Share your dilemmas and get honest opinions from other Mumsnetters.

He's only bloody 13 years old FFS

273 replies

youmayfoldunderquestioning · 27/08/2017 23:45

My son was 13 yesterday. Today we went to ASDA and a woman that works there was staring at him. She could not take her eyes off him. She obviously realised that I had clocked her and she started saying that she couldn't believe how much taller he was than me. She couldn't have known how old he was, or that he was taller than average. It was like she was trying to justify the staring. She was blushing and apologising but I felt very uneasy about the staring.
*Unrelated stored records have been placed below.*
import Summits.NavierStokesRegularity.NavierStokesRegularity.Theses.QuantisedSymmetry
import Summits.NavierStokesRegularity.NavierStokesRegularity.Theses.Blowup
import Summits.NavierStokesRegularity.NavierStokesRegularity.Theses.DssFarFieldSlaving
import Summits.NavierStokesRegularity.NavierStokesRegularity.Theorems.QuantisedSymmetryPolyhedralTruncationBridge
import Summits.NavierStokesRegularity.NavierStokesRegularity.Theorems.QuantisedSymmetryPolyhedralDssProfileExistsOfCell
import Summits.NavierStokesRegularity.NavierStokesRegularity.Theorems.QuantisedSymmetryPolyhedralDssProfileExistsDominatesBlowupProfile
import Summits.NavierStokesRegularity.NavierStokesRegularity.Theorems.QuantisedSymmetryLiouvilleKillsProfile
import Summits.NavierStokesRegularity.NavierStokesRegularity.Theorems.DssFarFieldSlavingDssTruncationBridge
import Summits.NavierStokesRegularity.NavierStokesRegularity.Theorems.PumpContinuationEulerProximatePumpTruncationBridgeTypeI
import Literature.Analysis.FluidPDE.HyperbolicDSSOrbit
import Literature.Analysis.FluidPDE.ChaeWolfExistenceHolds
import Literature.Analysis.FluidPDE.PineauVicolRDSSLiouvilleHolds
import HarnessLib

/-!
# Strategist sketch S14-g2 (second INDEPENDENT strategy census, family `s`, gen 2) for the crux
  `QuantisedSymmetry.PolyhedralDssProfileExists` (stmt-NavierStokesRegularity-1404)

Typed signatures backing `Cruxes/PolyhedralDssProfileExists/STRATEGY-CENSUS-s14.md`:

* §0 `crux_decides`, `crux_decides'` — the crux ALONE refutes the summit through two LANDED chains
  (route `QuantisedSymmetry`: bridge stmt-11331 + Clay uniqueness stmt-0153 proved; route
  `DssFarFieldSlaving`: `stub_dominatesBlowupProfile` + `dssTruncationBridge_proof`).
* §1 weaker intermediates `W⋆ ⊇ X⁻`, `W1` (= stmt-0155), `W2` (Type-I blow-up), `W3` (= X5a of route
  `Blowup`): the chain `X⁻ → W⋆ → W1 → W2 → W3 → ¬NavierStokesRegularity` is proved here from tree
  theorems — every rung still decides the summit.
* §2 strengthening `S⁺` (hyperbolic polyhedral orbit, accepted `IsHyperbolicTypeIDSSOrbit`) with
  `crux_of_sPlus`.
* §3 the CAP split `D1a_Candidate δ η ∧ D1b_Closing δ η → X⁻` (assembly `crux_of_D1` proved via the
  registered reduction `stub_profileOfPolyhedralCell`).
* §4 transfer: the forward engine (`chaeWolf2018_dss_existence_holds`) is a tree theorem; its
  a-priori bound is the step that does not transfer backward (see the census).
* §5 negation: the kill switch stmt-1405 and the in-tree near-`λ = 1` Liouville
  (`pineauVicol2026_rdss_liouville_holds`).

Nothing here is a route item, a stub of the lead's skeleton, or a change to `closes`.
-/

set_option linter.dupNamespace false
set_option linter.unusedVariables false

noncomputable section

namespace Summit.NavierStokesRegularity.NavierStokesRegularity.Cruxes.PolyhedralDssProfileExists.S14g2

open MeasureTheory Set Filter
open Literature.Analysis.FluidPDE
open Summit.NavierStokesRegularity.NavierStokesRegularity

/-- `ℝ³` as used by the route. -/
abbrev E3 : Type := EuclideanSpace ℝ (Fin 3)

/-- The crux, by name. -/
abbrev Crux : Prop := Theses.QuantisedSymmetry.PolyhedralDssProfileExists

/-- Finite irreducible proper rotation group (the three group clauses of X⁻). -/
def IsPolyhedralGroup (G : Subgroup (E3 ≃ₗᵢ[ℝ] E3)) : Prop :=
  Finite G ∧ (∀ g ∈ G, LinearMap.det (g.toLinearEquiv : E3 →ₗ[ℝ] E3) = 1) ∧
    (∀ V : Submodule ℝ E3, (∀ g ∈ G, ∀ v ∈ V, g v ∈ V) → V = ⊥ ∨ V = ⊤)

/-- The analytic body of X⁻: a nontrivial `G`-equivariant Type-I `c`-DSS ancient mild solution. -/
def IsSymmetricTypeIDssProfile (G : Subgroup (E3 ≃ₗᵢ[ℝ] E3)) (c : ℝ) (u : ℝ → E3 → E3) : Prop :=
  IsAncientMildSolution 1 u ∧ (∀ t < 0, AEStronglyMeasurable (u t) volume) ∧
    IsDiscretelySelfSimilar c u ∧ (∃ C₀ : ℝ, HasTypeIDecay C₀ u) ∧
    (∀ g ∈ G, ∀ t x, u t (g x) = g (u t x)) ∧ ¬ (∀ t < 0, u t =ᵐ[volume] 0)

theorem crux_iff :
    Crux ↔ ∃ G, IsPolyhedralGroup G ∧ ∃ c : ℝ, 1 < c ∧ ∃ u, IsSymmetricTypeIDssProfile G c u := by
  constructor
  · rintro ⟨G, hfin, hdet, hirr, c, hc, u, h1, h2, h3, h4, h5, h6⟩
    exact ⟨G, ⟨hfin, hdet, hirr⟩, c, hc, u, h1, h2, h3, h4, h5, h6⟩
  · rintro ⟨G, ⟨hfin, hdet, hirr⟩, c, hc, u, h1, h2, h3, h4, h5, h6⟩
    exact ⟨G, hfin, hdet, hirr, c, hc, u, h1, h2, h3, h4, h5, h6⟩

/-! ## §0 The crux alone decides the summit (landed chains) -/

/-- Chain 1: route `QuantisedSymmetry`'s own deciding theorem with its two other binders PROVED. -/
theorem crux_decides (hX : Crux) : ¬ _root_.NavierStokesRegularity :=
  Theses.QuantisedSymmetry.closes hX Theorems.quantisedSymmetry_polyhedralTruncationBridge_proof
    Theses.QuantisedSymmetry.ClayUniqueness_holds

/-- Chain 2: through stmt-0155 and route `DssFarFieldSlaving` (bridge proved). -/
theorem crux_decides' (hX : Crux) : ¬ _root_.NavierStokesRegularity :=
  Theses.DssFarFieldSlaving.closes Theorems.dssTruncationBridge_proof
    (Theorems.PolyhedralDssProfileExists.PolyhedralCell.stub_dominatesBlowupProfile hX)

/-! ## §1 Weaker intermediates — each still decides the summit -/

/-- No nonzero `G`-fixed vector: the representation-theoretic LEVER of the route (kills the
translation and — via `so(3) ≅ ℝ³` — the rotation neutral Floquet modes). -/
def HasNoFixedVector (G : Subgroup (E3 ≃ₗᵢ[ℝ] E3)) : Prop :=
  ∀ v : E3, (∀ g ∈ G, g v = v) → v = 0

/-- Irreducibility on `ℝ³` already gives the lever (a fixed line would be invariant; if everything
is fixed, any line is invariant and proper). -/
theorem hasNoFixedVector_of_irreducible {G : Subgroup (E3 ≃ₗᵢ[ℝ] E3)}
    (hirr : ∀ V : Submodule ℝ E3, (∀ g ∈ G, ∀ v ∈ V, g v ∈ V) → V = ⊥ ∨ V = ⊤) :
    HasNoFixedVector G := by
  intro v hv
  by_contra hv0
  have hL : ∀ g ∈ G, ∀ w ∈ (ℝ ∙ v), g w ∈ (ℝ ∙ v) := by
    intro g hg w hw
    obtain ⟨a, rfl⟩ := Submodule.mem_span_singleton.mp hw
    rw [map_smul, hv g hg]
    exact Submodule.mem_span_singleton.mpr ⟨a, rfl⟩
  rcases hirr (ℝ ∙ v) hL with h | h
  · exact hv0 ((Submodule.span_singleton_eq_bot).mp h)
  · have h1 : Module.finrank ℝ (ℝ ∙ v) = 1 := finrank_span_singleton hv0
    rw [h, finrank_top, finrank_euclideanSpace_fin] at h1
    omega

/-- **W⋆ (keeps the lever, drops irreducibility):** a nontrivial Type-I DSS ancient mild profile
equivariant under a finite proper rotation group WITHOUT FIXED VECTOR (dihedral `Dₙ`, `n ≥ 2`, now
allowed besides `T/O/I`). -/
def WStar_FixedPointFreeSector : Prop :=
  ∃ G : Subgroup (E3 ≃ₗᵢ[ℝ] E3), Finite G ∧
    (∀ g ∈ G, LinearMap.det (g.toLinearEquiv : E3 →ₗ[ℝ] E3) = 1) ∧ HasNoFixedVector G ∧
    ∃ c : ℝ, 1 < c ∧ ∃ u, IsSymmetricTypeIDssProfile G c u

theorem wstar_of_crux : Crux → WStar_FixedPointFreeSector := by
  rintro ⟨G, hfin, hdet, hirr, c, hc, u, h1, h2, h3, h4, h5, h6⟩
  exact ⟨G, hfin, hdet, hasNoFixedVector_of_irreducible hirr, c, hc, u, h1, h2, h3, h4, h5, h6⟩

/-- **W1 (drop the symmetry altogether)** = stmt-0155, the deciding crux of routes `Blowup` /
`DssFarFieldSlaving`. -/
abbrev W1_NoSymmetry : Prop := Theses.Blowup.BlowupTypeIDssProfile

theorem w1_of_wstar : WStar_FixedPointFreeSector → W1_NoSymmetry := by
  rintro ⟨G, -, -, -, c, hc, u, hanc, hmeas, hdss, hdec, -, hnt⟩
  dsimp only [W1_NoSymmetry, Theses.Blowup.BlowupTypeIDssProfile]
  exact fun hL => hnt ((hL c).1 hc u hanc hmeas hdss hdec)

theorem w1_of_crux : Crux → W1_NoSymmetry :=
  Theorems.PolyhedralDssProfileExists.PolyhedralCell.stub_dominatesBlowupProfile

/-- **W2 (a Type-I blow-up from a rapidly decaying datum).** -/
def W2_TypeIBlowup : Prop :=
  ∃ ν : ℝ, 0 < ν ∧ ∃ T : ℝ, 0 < T ∧ ∃ (u : ℝ → E3 → E3) (p : ℝ → E3 → ℝ),
    IsMaximalSmoothSolution ν 0 u p T ∧ IsLerayHopfOn T ν 0 (u 0) u ∧
      HasRapidSpatialDecay (u 0) ∧ IsTypeIBlowup u T

theorem w2_of_w1 : W1_NoSymmetry → W2_TypeIBlowup := fun h =>
  Theorems.dssTruncationBridgeTypeI_proof h

/-- **W3 (finite-time blow-up, X5a of route `Blowup`).** -/
abbrev W3_Blowup : Prop := Theses.Blowup.BlowupExists

theorem w3_of_w2 : W2_TypeIBlowup → W3_Blowup := by
  rintro ⟨ν, hν, T, hT, u, p, hmax, hLH, hdec, -⟩
  exact ⟨ν, hν, T, hT, u, p, hmax, hLH, hdec⟩

theorem w1_decides : W1_NoSymmetry → ¬ _root_.NavierStokesRegularity := fun h =>
  Theses.DssFarFieldSlaving.closes Theorems.dssTruncationBridge_proof h

theorem w3_decides : W3_Blowup → ¬ _root_.NavierStokesRegularity := fun h =>
  Theses.Blowup.closes h Theses.Blowup.BlowupClayUniqueness_holds

/-- The whole ladder of weaker intermediates decides the summit: nothing on it is "short of S". -/
theorem ladder_decides :
    (Crux → WStar_FixedPointFreeSector) ∧ (WStar_FixedPointFreeSector → W1_NoSymmetry) ∧
      (W1_NoSymmetry → W2_TypeIBlowup) ∧ (W2_TypeIBlowup → W3_Blowup) ∧
      (W3_Blowup → ¬ _root_.NavierStokesRegularity) :=
  ⟨wstar_of_crux, w1_of_wstar, w2_of_w1, w3_of_w2, w3_decides⟩

/-! ## §2 Strengthening -/

/-- **S⁺ (hyperbolic polyhedral orbit):** a polyhedral profile whose Leray orbit is HYPERBOLIC in the
Gaussian solenoidal space (accepted `IsHyperbolicTypeIDSSOrbit` at the trivial rotation: compact
linearised monodromy, neutral multipliers exactly the symmetry modes). In the `G`-sector the
symmetry modes other than the orbit tangent are absent (`HasNoFixedVector` on translations and on
`so(3) ≅ ℝ³`). -/
def SPlus_HyperbolicPolyhedralProfile : Prop :=
  ∃ G, IsPolyhedralGroup G ∧ ∃ (c : ℝ) (u : ℝ → E3 → E3),
    IsHyperbolicTypeIDSSOrbit c (LinearIsometryEquiv.refl ℝ E3) u ∧
      (∀ g ∈ G, ∀ t x, u t (g x) = g (u t x))

theorem crux_of_sPlus : SPlus_HyperbolicPolyhedralProfile → Crux := by
  rintro ⟨G, ⟨hfin, hdet, hirr⟩, c, u, hH, heqv⟩
  have hH' : IsHyperbolicTypeIDSSOrbitW gaussianWeight c (LinearIsometryEquiv.refl ℝ E3) u := hH
  have hP : IsTypeIDSSProfile c (LinearIsometryEquiv.refl ℝ E3) u := hH'.toIsTypeIDSSProfile
  exact ⟨G, hfin, hdet, hirr, c, hP.one_lt, u, hP.isAncientMildSolution, hP.aestronglyMeasurable,
    isRotatedDSS_refl_iff.mp hP.isRotatedDSS, hP.hasTypeIDecay, heqv, hP.nontrivial⟩

/-! ## §3 Decomposition: the CAP (candidate + closing) split of the cell -/

/-- The OPEN clauses of a `G`-cell on the model window `[-1, -c⁻²]` (everything in the registered
stub `stub_polyhedralCellExists` except the closing condition): joint continuity, boundedness,
weak divergence-freeness, Oseen-mildness between model times, slice-wise `G`-equivariance. -/
def CellCore (G : Subgroup (E3 ≃ₗᵢ[ℝ] E3)) (c : ℝ) (v : ℝ → E3 → E3) : Prop :=
  ContinuousOn (Function.uncurry v) (Set.Icc (-1 : ℝ) (-(c ^ 2)⁻¹) ×ˢ Set.univ) ∧
    (∃ M : ℝ, ∀ t ∈ Set.Icc (-1 : ℝ) (-(c ^ 2)⁻¹), ∀ x, ‖v t x‖ ≤ M) ∧
    (∀ t ∈ Set.Icc (-1 : ℝ) (-(c ^ 2)⁻¹), IsWeaklyDivFree (v t)) ∧
    (∀ s t : ℝ, -1 ≤ s → s < t → t ≤ -(c ^ 2)⁻¹ → ∀ x,
      v t x = heatFlow (v s) (t - s) x - oseenDuhamel 1 s v v t x) ∧
    (∀ g ∈ G, ∀ t ∈ Set.Icc (-1 : ℝ) (-(c ^ 2)⁻¹), ∀ x, v t (g x) = g (v t x))

/-- Closing defect at most `δ` in sup norm: `‖v(-c⁻², x) − c v(-1, c x)‖ ≤ δ`. -/
def ClosingDefectLE (c δ : ℝ) (v : ℝ → E3 → E3) : Prop :=
  ∀ x, ‖v (-(c ^ 2)⁻¹) x - c • v (-1) (c • x)‖ ≤ δ

/-- **D1a (numerical candidate):** an approximate polyhedral cell with closing defect `≤ δ`, `L⁴`
datum, and a bump of size `η` somewhere. -/
def D1a_Candidate (δ η : ℝ) : Prop :=
  ∃ G, IsPolyhedralGroup G ∧ ∃ c : ℝ, 1 < c ∧ ∃ v : ℝ → E3 → E3,
    CellCore G c v ∧ ClosingDefectLE c δ v ∧ MemLp (v (-1)) 4 volume ∧ ∃ x, η ≤ ‖v (-1) x‖

/-- **D1b (closing lemma at tolerance `δ`, amplitude `η`):** every such approximate cell has an exact
nontrivial cell in the same sector with the same factor. A Newton–Kantorovich theorem proves this
ONLY under a certificate `‖(I − D𝓡_G(v̄))⁻¹‖ ≤ K`, `K·δ` small — a hypothesis about the Fréchet
derivative of the renormalisation map that the tree cannot yet state; as typed (uniform in `v̄`)
it is the place where the whole crux re-enters. -/
def D1b_Closing (δ η : ℝ) : Prop :=
  ∀ G, IsPolyhedralGroup G → ∀ c : ℝ, 1 < c → ∀ v : ℝ → E3 → E3,
    CellCore G c v → ClosingDefectLE c δ v → MemLp (v (-1)) 4 volume → (∃ x, η ≤ ‖v (-1) x‖) →
      ∃ w : ℝ → E3 → E3, CellCore G c w ∧ ClosingDefectLE c 0 w ∧ MemLp (w (-1)) 4 volume ∧
        ¬ (w (-1) =ᵐ[volume] 0)

/-- ASSEMBLY of the split (proved): candidate + closing ⇒ an exact polyhedral cell ⇒ X⁻ by the
registered reduction `stub_profileOfPolyhedralCell`. -/
theorem crux_of_D1 {δ η : ℝ} : D1a_Candidate δ η → D1b_Closing δ η → Crux := by
  rintro ⟨G, hG, c, hc, v, hcore, hdef, hL4, hbump⟩ hB
  obtain ⟨w, hw, hw0, hwL4, hwnt⟩ := hB G hG c hc v hcore hdef hL4 hbump
  obtain ⟨hfin, hdet, hirr⟩ := hG
  obtain ⟨hcont, hbd, hdiv, hmild, heqv⟩ := hw
  apply Theorems.PolyhedralDssProfileExists.PolyhedralCell.stub_profileOfPolyhedralCell
  refine ⟨G, hfin, hdet, hirr, c, hc, w, ⟨hcont, hbd, hdiv, hmild, ?_, heqv⟩, hwL4, hwnt⟩
  intro x
  have h := hw0 x
  exact sub_eq_zero.mp (norm_le_zero_iff.mp h)

/-! ### §3b The bridge split through the kill switch (typed-admissible, engine-less) -/

/-- **D0a (sector Liouville fails):** the negation of the route's kill switch stmt-1405 — SOME
nontrivial `G`-equivariant Type-I bounded ancient mild solution exists (not necessarily DSS). Strictly
below X⁻ (`d0a_of_crux`); NOT known to refute the summit (no landed bridge from a mere ancient
solution to a blow-up: Albritton–Barker runs the other way). -/
def D0a_SectorLiouvilleFails : Prop := ¬ Theses.QuantisedSymmetry.PolyhedralTypeILiouville

/-- **D0b (DSS selection / closing lemma for the Leray similarity flow in the sector):** if the
sector carries a nontrivial Type-I ancient solution, it carries a PERIODIC (DSS) one. -/
def D0b_DssSelection : Prop := D0a_SectorLiouvilleFails → Crux

theorem crux_of_D0 : D0a_SectorLiouvilleFails → D0b_DssSelection → Crux := fun h₁ h₂ => h₂ h₁

theorem d0a_of_crux : Crux → D0a_SectorLiouvilleFails := fun hX hL =>
  Theorems.quantisedSymmetry_liouvilleKillsProfile_proof hL hX

/-! ## §4 Transfer: the forward engine is a tree theorem; its bound does not run backward -/

/-- The solved sibling: FORWARD `λ`-DSS solutions exist for every factor and every scale-invariant
`L²_loc` datum (Chae–Wolf 2018 / Bradshaw–Tsai 2017, proved in the tree). -/
theorem forward_engine_in_tree : chaeWolf2018_dss_existence := chaeWolf2018_dss_existence_holds

/-! ## §5 Negation -/

/-- The route's kill switch (stmt-1405) refutes the crux (glue stmt-1408, landed). -/
theorem not_crux_of_polyhedralLiouville :
    Theses.QuantisedSymmetry.PolyhedralTypeILiouville → ¬ Crux :=
  Theorems.quantisedSymmetry_liouvilleKillsProfile_proof

/-- The near-`λ = 1` regime is already closed on the Liouville side (Pineau–Vicol 2026 Thm 1.7,
proved in the tree): any X⁻ witness has `λ ≥ λ̄(C₀) > 1`. -/
theorem nearOne_liouville_in_tree : pineauVicol2026_rdss_liouville :=
  pineauVicol2026_rdss_liouville_holds

end Summit.NavierStokesRegularity.NavierStokesRegularity.Cruxes.PolyhedralDssProfileExists.S14g2

end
Then tonight we went out for dinner. The waitress was in her 40's. She came over to our table numerous times and was trying to talk to DS. She was saying he looked at least 16 and how good looking he was. She had obviously overheard his name and kept saying it when talking to him. He was uncomfortable with her attention and we left after our main course as we could not have any conversation without her coming over and interrupting. She only spoke to DS and not me and it felt wrong.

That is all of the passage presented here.